■ **DIRECTIONS**
Which lines below fall between the one containing "μ (CurveClass.stopAt (S" and the one containing "CurveClass.measurable_stopAt hF"? Repeat them exactly, counting both of those lines, and add nothing else.

Collected data
/-- **Preimage form**: if `μ (stopAt (S n) ⁻¹' T) = ν (stopAt (S n) ⁻¹' T)` for all `n` and all
Borel `T`, where the closed sets `S n ⊇ F` shrink to the closed set `F`, then
`μ (stopAt F ⁻¹' T) = ν (stopAt F ⁻¹' T)` for all Borel `T`. [folklore] -/
theorem measure_preimage_stopAt_eq_of_shrinking {μ ν : Measure (CurveClass ℂ)} [IsFiniteMeasure μ]
    [IsFiniteMeasure ν] {F : Set ℂ} {S : ℕ → Set ℂ} (hF : IsClosed F) (hS : ∀ n, IsClosed (S n))
    (hFS : ∀ n, F ⊆ S n)
    (hlim : ∀ φ : ℕ → ℕ, Tendsto φ atTop atTop → ∀ z : ℕ → ℂ, (∀ k, z k ∈ S (φ k)) →
      ∀ x : ℂ, Tendsto z atTop (𝓝 x) → x ∈ F)
    (h : ∀ n : ℕ, ∀ T : Set (CurveClass ℂ), MeasurableSet T →
      μ (CurveClass.stopAt (S n) ⁻¹' T) = ν (CurveClass.stopAt (S n) ⁻¹' T))
    {T : Set (CurveClass ℂ)} (hT : MeasurableSet T) :
    μ (CurveClass.stopAt F ⁻¹' T) = ν (CurveClass.stopAt F ⁻¹' T) := by
  have hm : Measurable (CurveClass.stopAt F : CurveClass ℂ → CurveClass ℂ) :=
    CurveClass.measurable_stopAt hF
  have hmn : ∀ n : ℕ, Measurable (CurveClass.stopAt (S n) : CurveClass ℂ → CurveClass ℂ) :=
    fun n ↦ CurveClass.measurable_stopAt (hS n)
  have hmap : ∀ n : ℕ, μ.map (CurveClass.stopAt (S n)) = ν.map (CurveClass.stopAt (S n)) :=
    fun n ↦ Measure.ext fun T hT ↦ by
      rw [Measure.map_apply (hmn n) hT, Measure.map_apply (hmn n) hT]; exact h n T hT
  have := Measure.map_stopAt_eq_of_shrinking hF hS hFS hlim hmap
  have h' := congrArg (fun ρ : Measure (CurveClass ℂ) ↦ ρ T) this
  simpa only [Measure.map_apply hm hT] using h'

end Literature.Probability.RandomPlanarGeometry

end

■ **EXERCISE SOLUTION**
      μ (CurveClass.stopAt (S n) ⁻¹' T) = ν (CurveClass.stopAt (S n) ⁻¹' T))
    {T : Set (CurveClass ℂ)} (hT : MeasurableSet T) :
    μ (CurveClass.stopAt F ⁻¹' T) = ν (CurveClass.stopAt F ⁻¹' T) := by
  have hm : Measurable (CurveClass.stopAt F : CurveClass ℂ → CurveClass ℂ) :=
    CurveClass.measurable_stopAt hF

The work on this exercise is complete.